import Mathlib
import Summits.ResolutionOfSingularities.ResolutionOfSingularities.Theorems.RadicialJungCleanModelsLens5TFrameSepCurrency
import HarnessLib

/-!
# Route `RadicialJung`, crux `CleanModels` (stmt-15917): T″ port part 1/10 — Mac Lane's separable bridge, `p`-basis families, uptake glue `cleanLUConcl_of_sepRes`, residue field algebraic under `hzd` (source `Lens5_TPrimeInfCurrency.lean` §I/§J/§K)

PORT (line lead `res-B-lead-1` g8, for Sketch rev 33) of res-B-lens-5's crux workfiles `Cruxes/DescentPerfectToAll/Lens5_TPrimeInfCurrency.lean` rev 4
(crux 75ffdaa75b27; author res-B-lens-5 g14), the T″ theorem module prepared by the author from `Lens5_TPrimeInf.lean` rev 3 (HOME
`B/res-B-lens-5/g14/PORTALPHA_TPrimeInf_theorem_module.lean`, sha16 48c5cb0bf6ec7b34, certified by the author's one-file simulation) and
`Cruxes/DescentPerfectToAll/Lens5_TPrimeConst.lean` rev 1 (4e5e6a0028c2): THEOREMS T′_∞ / T″ / T‴ — the slice {`[Γ:pΓ] = p²`, `K/k′` separably
generated and `κ_v/k′` SEPARABLE for some finite intermediate field of constants `k ⊆ k′ ⊆ K`} of the research stub `stub_cleanLU3DefectNonDiscrete`
(grounds of ARBITRARY, possibly infinite, `p`-rank), modulo F-02 `CossartPiltant2019` and F-32 (`hEmb`) only.  Continues the T⁗-family port
(`…Lens5TFrame{Currency,…,PDegreeC}`): same namespace `Summit.ResolutionOfSingularities.ResolutionOfSingularities.Theorems.RadicialJungCleanModels.Lens5TFrame`,
declarations VERBATIM; the authors' copies of §B/§B′ (defs) and §C/§D (RG/IR lemmas) are NOT repeated — they are the landed `…Lens5TFrameCurrency` /
`…Lens5TFrameRG` / `…Lens5TFrameIR` declarations of the same names and statements; §C′/§B‴ (unused bridges) and the T′_fin/T′₁/«T″ ⊇ T» corollaries are not ported.
OURS · counted 0 · nothing here proves resolution in characteristic `p`.


-/

set_option linter.dupNamespace false -- mandated namespace of this single-conjunct summit

noncomputable section

section

open IsLocalRing
open Literature.AlgebraicGeometry.Resolution
open Summit.ResolutionOfSingularities.ResolutionOfSingularities.Theorems.RadicialJung.CleanModels
open Summit.ResolutionOfSingularities.ResolutionOfSingularities.Theorems.RadicialJung.CleanModels.Lens5
open Summit.ResolutionOfSingularities.ResolutionOfSingularities.Theorems.RadicialJung.CleanModels.Lens5.PRankTwoCurrency
open Summit.ResolutionOfSingularities.ResolutionOfSingularities.Theorems.RadicialJung.CleanModels.Lens5.PRankTwoAssembly
open Summit.ResolutionOfSingularities.ResolutionOfSingularities.Theorems.RadicialJungCleanModels.Lens5RegularityCriterion
open Summit.ResolutionOfSingularities.ResolutionOfSingularities.Theorems.RadicialJungCleanModels.Lens5ChartSurjection

namespace Summit.ResolutionOfSingularities.ResolutionOfSingularities.Theorems.RadicialJungCleanModels.Lens5TFrame

/-! ## §I (rev 2) THEOREM T″ — the slice stated with «`κ_v/k` SEPARABLE» (Mathlib's `Algebra.IsSeparable`) in place of the family `b`

Bridge B1 (Mac Lane 1939, separable direction) IN KERNEL: if the residue field `κ_v = O/𝔪_v` is separable over `k` (for ANY `k`-algebra
structure on `κ_v` compatible with `k → O → κ_v`), then EVERY `k^p`-linearly independent family of constants is residually `p`-independent along
`v` (§B″ (RPI∞)); the proof is Mathlib's linear disjointness of a separable and a purely inseparable extension
(`IntermediateField.linearDisjoint_of_isPurelyInseparable_of_isSeparable`, applied to `κ_v^p ⊇ k^p` separable and `k ⊇ k^p` purely inseparable
inside `κ_v`, after transporting `κ_v/k` to `κ_v^p/k^p` along the two Frobenius isomorphisms).  Since every field has a `k^p`-basis
(`exists_pBasisFamilyInf`), T′_∞ yields **T″**: `stub_cleanLU3DefectNonDiscrete` on {(P2)} × {`K/k` separably generated} × {`κ_v/k` separable},
with NO auxiliary family in the statement. -/

/-- **Mac Lane's criterion, separable direction (elementary form).**  If `κ/k` is a separable field extension in characteristic `p` and
`b : S → k` is `k^p`-linearly independent (no non-trivial relation `Σ d_s^p b_s = 0` in `k`), then the images of the `b_s` in `κ` are
`κ^p`-linearly independent (no non-trivial relation `Σ e_s^p b_s = 0` in `κ`).  [MacLane 1939, Thm. 11; Mathlib linear disjointness] -/
theorem pow_linearIndependent_of_isSeparable (p : ℕ) [Fact p.Prime] {k κ : Type} [Field k] [CharP k p] [Field κ] [Algebra k κ]
    [Algebra.IsSeparable k κ] {S : Type} (b : S → k)
    (hbli : ∀ (s₀ : Finset S) (d : S → k), ∑ i ∈ s₀, d i ^ p * b i = 0 → ∀ i ∈ s₀, d i = 0)
    (s₀ : Finset S) (e : S → κ) (he : ∑ i ∈ s₀, e i ^ p * algebraMap k κ (b i) = 0) : ∀ i ∈ s₀, e i = 0 := by
  classical
  have hp : p.Prime := Fact.out
  haveI : ExpChar k p := ExpChar.prime hp
  haveI : CharP κ p := ((algebraMap k κ).charP_iff_charP p).mp inferInstance
  haveI : ExpChar κ p := ExpChar.prime hp
  -- ## the small field `F = k^p ⊆ k` and the tower `F → k → κ` (canonical `Subfield` instances)
  set F : Subfield k := (frobenius k p).fieldRange with hFdef
  haveI : CharP F p := ((algebraMap F k).charP_iff_charP p).mpr inferInstance
  haveI : ExpChar F p := ExpChar.prime hp
  have halgF : ∀ x : F, algebraMap F κ x = algebraMap k κ (x : k) := fun _ => rfl
  -- ## `k/F` is purely inseparable (of height one)
  haveI : IsPurelyInseparable F k := by
    rw [isPurelyInseparable_iff_pow_mem F p]
    intro x
    refine ⟨1, ⟨⟨x ^ p, RingHom.mem_fieldRange.mpr ⟨x, frobenius_def _ _⟩⟩, ?_⟩⟩
    rw [pow_one]; rfl
  -- ## `κ^p` as an intermediate field of `κ/F`
  have hmemSp : ∀ x : F, algebraMap F κ x ∈ (frobenius κ p).fieldRange := fun x => by
    obtain ⟨c, hc⟩ := RingHom.mem_fieldRange.mp x.2
    refine RingHom.mem_fieldRange.mpr ⟨algebraMap k κ c, ?_⟩
    rw [frobenius_def, ← map_pow, ← frobenius_def, hc, halgF]
  let Sp : IntermediateField F κ := ((frobenius κ p).fieldRange).toIntermediateField hmemSp
  have hmemSp_iff : ∀ y : κ, y ∈ Sp ↔ y ∈ (frobenius κ p).fieldRange := fun _ => Iff.rfl
  -- ## `Sp/F` is separable: transport `κ/k` along the two Frobenius isomorphisms `k ≃ F`, `κ ≃ Sp`
  haveI : Algebra.IsSeparable F Sp := by
    let φ₁ : k →+* F := (frobenius k p).codRestrict F (fun x => RingHom.mem_fieldRange.mpr ⟨x, rfl⟩)
    have hφ₁ : Function.Bijective φ₁ := by
      refine ⟨φ₁.injective, fun y => ?_⟩
      obtain ⟨x, hx⟩ := RingHom.mem_fieldRange.mp y.2
      exact ⟨x, Subtype.ext hx⟩
    let e₁ : k ≃+* F := RingEquiv.ofBijective φ₁ hφ₁
    let φ₂ : κ →+* Sp := (frobenius κ p).codRestrict Sp (fun y => (hmemSp_iff _).mpr (RingHom.mem_fieldRange.mpr ⟨y, rfl⟩))
    have hφ₂ : Function.Bijective φ₂ := by
      refine ⟨φ₂.injective, fun y => ?_⟩
      obtain ⟨x, hx⟩ := RingHom.mem_fieldRange.mp ((hmemSp_iff _).mp y.2)
      exact ⟨x, Subtype.ext hx⟩
    let e₂ : κ ≃+* Sp := RingEquiv.ofBijective φ₂ hφ₂
    have he : (algebraMap F Sp).comp (e₁ : k →+* F) = (e₂ : κ →+* Sp).comp (algebraMap k κ) := by
      ext c
      show algebraMap F κ (φ₁ c) = (φ₂ (algebraMap k κ c) : κ)
      rw [halgF]
      show algebraMap k κ (frobenius k p c) = frobenius κ p (algebraMap k κ c)
      rw [frobenius_def, frobenius_def, map_pow]
    exact Algebra.IsSeparable.of_equiv_equiv e₁ e₂ he
  -- ## linear disjointness (Mathlib) and the transfer of linear independence from `F` to `Sp = κ^p`
  have H : Sp.LinearDisjoint k := IntermediateField.linearDisjoint_of_isPurelyInseparable_of_isSeparable (E := k) Sp
  have hbF : LinearIndependent F b := by
    rw [linearIndependent_iff']
    intro s g hg i hi
    have hroot : ∀ j, ∃ d : k, d ^ p = (g j : k) := fun j => by
      obtain ⟨d, hd⟩ := RingHom.mem_fieldRange.mp (g j).2
      exact ⟨d, by rw [← hd, frobenius_def]⟩
    choose d hd using hroot
    have hrel : ∑ j ∈ s, d j ^ p * b j = 0 := by
      rw [← hg]
      exact Finset.sum_congr rfl fun j _ => by rw [hd, Subfield.smul_def, smul_eq_mul]
    have := hbli s d hrel i hi
    apply Subtype.ext
    rw [← hd i, this, zero_pow hp.ne_zero]; rfl
  have hbSp : LinearIndependent Sp (algebraMap k κ ∘ b) := H.linearIndependent_right' hbF
  -- ## read off the elementary statement
  intro i hi
  rw [linearIndependent_iff'] at hbSp
  let g : S → Sp := fun j => ⟨e j ^ p, (hmemSp_iff _).mpr (RingHom.mem_fieldRange.mpr ⟨e j, frobenius_def _ _⟩)⟩
  have hg : ∑ j ∈ s₀, g j • (algebraMap k κ ∘ b) j = 0 := by
    rw [← he]
    exact Finset.sum_congr rfl fun j _ => by rw [IntermediateField.smul_def, smul_eq_mul]; rfl
  have h2 : e i ^ p = 0 := congrArg Subtype.val (hbSp s₀ g hg i hi)
  exact (pow_eq_zero_iff hp.ne_zero).mp h2

/-- **Bridge B1 (Mac Lane), separable direction, along a valuation.**  Let the constants be `v`-integral (`hk`) and let `κ_v = O/𝔪_v` carry
ANY `k`-algebra structure compatible with `k → O → κ_v` (`hcomp`).  If `κ_v/k` is SEPARABLE, then every `k^p`-linearly independent family
`b` of constants is residually `p`-independent along `v` (§B″ (RPI∞)): a relation `Σ w_s^p b_s ∈ 𝔪_v` with some `w_s` a unit would reduce to a
non-trivial `κ_v^p`-relation among the `b̄_s`, excluded by `pow_linearIndependent_of_isSeparable`. [MacLane 1939; folklore] -/
theorem residuallyPIndependentFamilyInf_of_isSeparable (p : ℕ) [Fact p.Prime] {k K : Type} [Field k] [CharP k p]
    [Field K] [Algebra k K] (O : ValuationSubring K) (hk : ∀ c : k, algebraMap k K c ∈ O)
    [Algebra k (IsLocalRing.ResidueField O)]
    (hcomp : ∀ (c : k) (h : algebraMap k K c ∈ O),
      algebraMap k (IsLocalRing.ResidueField O) c = IsLocalRing.residue O ⟨algebraMap k K c, h⟩)
    [Algebra.IsSeparable k (IsLocalRing.ResidueField O)]
    {S : Type} (b : S → k)
    (hbli : ∀ (s₀ : Finset S) (d : S → k), ∑ i ∈ s₀, d i ^ p * b i = 0 → ∀ i ∈ s₀, d i = 0) :
    ResiduallyPIndependentFamilyInf p O (fun s => algebraMap k K (b s)) := by
  classical
  intro s₀ w hw hw1
  let wO : S → O := fun j => ⟨w j, hw j⟩
  let BO : S → O := fun j => ⟨algebraMap k K (b j), hk (b j)⟩
  set xO : O := ∑ j ∈ s₀, wO j ^ p * BO j with hxOdef
  have hx : (xO : K) = ∑ j ∈ s₀, w j ^ p * algebraMap k K (b j) := by
    rw [hxOdef]; push_cast; rfl
  have hle : O.valuation (∑ j ∈ s₀, w j ^ p * algebraMap k K (b j)) ≤ 1 := by
    rw [← hx]; exact (O.valuation_le_one_iff _).mpr xO.2
  by_contra hne
  have hlt : O.valuation (∑ j ∈ s₀, w j ^ p * algebraMap k K (b j)) < 1 := lt_of_le_of_ne hle hne
  rw [← hx, ← O.valuation_lt_one_iff] at hlt
  have hres : IsLocalRing.residue O xO = 0 := (IsLocalRing.residue_eq_zero_iff _).mpr hlt
  have hsum : ∑ j ∈ s₀, IsLocalRing.residue O (wO j) ^ p * algebraMap k (IsLocalRing.ResidueField O) (b j) = 0 := by
    rw [← hres, hxOdef, map_sum]
    exact Finset.sum_congr rfl fun j _ => by rw [map_mul, map_pow, hcomp (b j) (hk (b j))]
  have hall := pow_linearIndependent_of_isSeparable p b hbli s₀ (fun j => IsLocalRing.residue O (wO j)) hsum
  obtain ⟨i, hi, hvi⟩ := hw1
  have hmax : wO i ∈ IsLocalRing.maximalIdeal O := (IsLocalRing.residue_eq_zero_iff _).mp (hall i hi)
  have hlt1 : O.valuation (w i) < 1 := (O.valuation_lt_one_iff _).mp hmax
  exact absurd hvi hlt1.ne

/-- **Every field of characteristic `p` has a `k^p`-basis**, i.e. a family `b` which is `p`-spanning with finitely supported sums (§B″ (SPAN∞))
AND `k^p`-linearly independent (`Module.Free.chooseBasis` over the subfield `k^p`). [folklore] -/
theorem exists_pBasisFamilyInf (p : ℕ) [Fact p.Prime] (k : Type) [Field k] [CharP k p] :
    ∃ (S : Type) (b : S → k), IsPSpanningFamilyInf p b ∧
      ∀ (s₀ : Finset S) (d : S → k), ∑ i ∈ s₀, d i ^ p * b i = 0 → ∀ i ∈ s₀, d i = 0 := by
  classical
  have hp : p.Prime := Fact.out
  let kp : Subfield k := (frobenius k p).fieldRange
  let B := Module.Free.chooseBasis kp k
  have hroot : ∀ x : kp, ∃ d : k, d ^ p = (x : k) := fun x => by
    obtain ⟨d, hd⟩ := RingHom.mem_fieldRange.mp x.2
    exact ⟨d, by rw [← hd, frobenius_def]⟩
  choose rt hrt using hroot
  refine ⟨Module.Free.ChooseBasisIndex kp k, fun i => B i,
    fun c => ⟨(B.repr c).support, fun i => rt (B.repr c i), ?_⟩, fun s₀ d hd i hi => ?_⟩
  · conv_lhs => rw [← B.linearCombination_repr c, Finsupp.linearCombination_apply, Finsupp.sum]
    refine Finset.sum_congr rfl fun i _ => ?_
    rw [hrt, Subfield.smul_def, smul_eq_mul]
  · have hli := B.linearIndependent
    rw [linearIndependent_iff'] at hli
    let g : Module.Free.ChooseBasisIndex kp k → kp := fun j => ⟨d j ^ p, RingHom.mem_fieldRange.mpr ⟨d j, frobenius_def _ _⟩⟩
    have hg : ∑ j ∈ s₀, g j • B j = 0 := by
      rw [← hd]
      exact Finset.sum_congr rfl fun j _ => by rw [Subfield.smul_def, smul_eq_mul]
    have h2 : d i ^ p = 0 := congrArg Subtype.val (hli s₀ g hg i hi)
    exact (pow_eq_zero_iff hp.ne_zero).mp h2
/-- **the measured rows of record are now kernel RANK statements** (degree 2): F₃ `(15,24,27,24,15)` (engine-1 DIRECT j161105 ✓th-7),
F₄ `(28,48,52,48,52,48,28)`, F₅ `(45,80,85,80,85,80,85,80,45)` (FORMULA-N §4.1) — th-6's naive `[t²u^q]Q_2³ = (15,24,30,24,15)`
is NOT the rank. -/
theorem perq_rows_two {a c : K} (ha : a ≠ 0) (hc : c ≠ 0) :
    (List.range 5).map (fun q => finrank K (LinearMap.range (blockProj K 3 q ∘ₗ wedge K (Fin (4 * 3)) 2 (surfaceBox K (n := 3) a c))))
      = [15, 24, 27, 24, 15] ∧
    (List.range 7).map (fun q => finrank K (LinearMap.range (blockProj K 4 q ∘ₗ wedge K (Fin (4 * 4)) 2 (surfaceBox K (n := 4) a c))))
      = [28, 48, 52, 48, 52, 48, 28] ∧
    (List.range 9).map (fun q => finrank K (LinearMap.range (blockProj K 5 q ∘ₗ wedge K (Fin (4 * 5)) 2 (surfaceBox K (n := 5) a c))))
      = [45, 80, 85, 80, 85, 80, 85, 80, 45] := by
  simp only [finrank_range_blockProj_wedge_surfaceBox K ha hc]
  exact FormulaN.Uniform.spCount_rows_two

/-- degree 1 at `n = 3`: the rank row is `(6,6,6,6,6,6)` (engine-1 DIRECT j161490), not the naive `(6,6,12,12,6,6)`; and the
pre-registered / engine-confirmed rows F₆ `Ext²` `(66,120,126,120,126,120,126,120,126,120,66)`, F₃ `Ext³` `(20,36,36,20)`,
F₄ `Ext³` `(56,120,152,152,120,56)` (confirmed class-side by engine-w-1 code A, bus 2026-08-23T09:36:30Z, and object-side by t-26's
t26sig 0.9.2, bus 11:36:13Z) as rank statements. -/
theorem perq_rows_one_three_six {a c : K} (ha : a ≠ 0) (hc : c ≠ 0) :
    (List.range 6).map (fun q => finrank K (LinearMap.range (blockProj K 3 q ∘ₗ wedge K (Fin (4 * 3)) 1 (surfaceBox K (n := 3) a c))))
      = [6, 6, 6, 6, 6, 6] ∧
    (List.range 11).map (fun q => finrank K (LinearMap.range (blockProj K 6 q ∘ₗ wedge K (Fin (4 * 6)) 2 (surfaceBox K (n := 6) a c))))
      = [66, 120, 126, 120, 126, 120, 126, 120, 126, 120, 66] ∧
    (List.range 6).map (fun q => finrank K (LinearMap.range (blockProj K 3 q ∘ₗ wedge K (Fin (4 * 3)) 3 (surfaceBox K (n := 3) a c))))
      = [20, 36, 36, 20, 0, 0] ∧
    (List.range 6).map (fun q => finrank K (LinearMap.range (blockProj K 4 q ∘ₗ wedge K (Fin (4 * 4)) 3 (surfaceBox K (n := 4) a c))))
      = [56, 120, 152, 152, 120, 56] := by
  simp only [finrank_range_blockProj_wedge_surfaceBox K ha hc]
  exact ⟨FormulaN.Uniform.spCount_rows_one.1, FormulaN.Uniform.spCount_predictions⟩

/-- degree 0 (no `k ≥ 1` needed here): at `n = 2` the block ranks of `θ = 1 ↦ F_2` are `(1,0,1,0,1)` — ONE source vector with
components in blocks `0, 2, 4` — where the two-factor per-q count `blockCount 2 0 = (1,0,2,0,1)` overcounts
(`WedgeBoxPerQOverlap.perq_law_fails_in_degree_zero`). -/
theorem perq_row_zero_two {a c : K} (ha : a ≠ 0) (hc : c ≠ 0) :
    (List.range 5).map (fun q => finrank K (LinearMap.range (blockProj K 2 q ∘ₗ wedge K (Fin (4 * 2)) 0 (surfaceBox K (n := 2) a c))))
      = [1, 0, 1, 0, 1] := by
  simp only [finrank_range_blockProj_wedge_surfaceBox K ha hc]
  exact FormulaN.Uniform.spCount_two_eq_blockCount.2.1

/-- **the generating-function form**: the rank of the `q`-block in degree `k` is `[t^k u^q] S_n(t,u)`,
`S_n = Σ_z C(n,z)(1 + u² + ⋯ + u^{2z})(t(t+2+2u))^{n−z}` (`FormulaN.Uniform.coeff_spGen`) — th-6's `Q_2(t,u)ⁿ` with `(1+u²)^z`
replaced by `1 + u² + ⋯ + u^{2z}`. -/
theorem finrank_range_blockProj_wedge_surfaceBox_eq_coeff_spGen {a c : K} (ha : a ≠ 0) (hc : c ≠ 0) (k q : ℕ) :
    (finrank K (LinearMap.range (blockProj K n q ∘ₗ wedge K (Fin (4 * n)) k (surfaceBox K (n := n) a c))) : ℤ) =
      ((FormulaN.Uniform.spGen n).coeff k).coeff q := by
  rw [finrank_range_blockProj_wedge_surfaceBox K ha hc, FormulaN.Uniform.coeff_spGen]

end Summit.Ventures.HSemireg.Wedge.SurfacePowers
+++
▸ EXERCISE INSTRUCTIONS:
Copy out the data above word for word, starting at its first line and ending with the line that contains "(grounds of ARBITRARY, possibly".

▸ OUTPUT OF THE EXERCISE:
import Mathlib
import Summits.ResolutionOfSingularities.ResolutionOfSingularities.Theorems.RadicialJungCleanModelsLens5TFrameSepCurrency
import HarnessLib

/-!
# Route `RadicialJung`, crux `CleanModels` (stmt-15917): T″ port part 1/10 — Mac Lane's separable bridge, `p`-basis families, uptake glue `cleanLUConcl_of_sepRes`, residue field algebraic under `hzd` (source `Lens5_TPrimeInfCurrency.lean` §I/§J/§K)

PORT (line lead `res-B-lead-1` g8, for Sketch rev 33) of res-B-lens-5's crux workfiles `Cruxes/DescentPerfectToAll/Lens5_TPrimeInfCurrency.lean` rev 4
(crux 75ffdaa75b27; author res-B-lens-5 g14), the T″ theorem module prepared by the author from `Lens5_TPrimeInf.lean` rev 3 (HOME
`B/res-B-lens-5/g14/PORTALPHA_TPrimeInf_theorem_module.lean`, sha16 48c5cb0bf6ec7b34, certified by the author's one-file simulation) and
`Cruxes/DescentPerfectToAll/Lens5_TPrimeConst.lean` rev 1 (4e5e6a0028c2): THEOREMS T′_∞ / T″ / T‴ — the slice {`[Γ:pΓ] = p²`, `K/k′` separably
generated and `κ_v/k′` SEPARABLE for some finite intermediate field of constants `k ⊆ k′ ⊆ K`} of the research stub `stub_cleanLU3DefectNonDiscrete`
(grounds of ARBITRARY, possibly infinite, `p`-rank), modulo F-02 `CossartPiltant2019` and F-32 (`hEmb`) only.  Continues the T⁗-family port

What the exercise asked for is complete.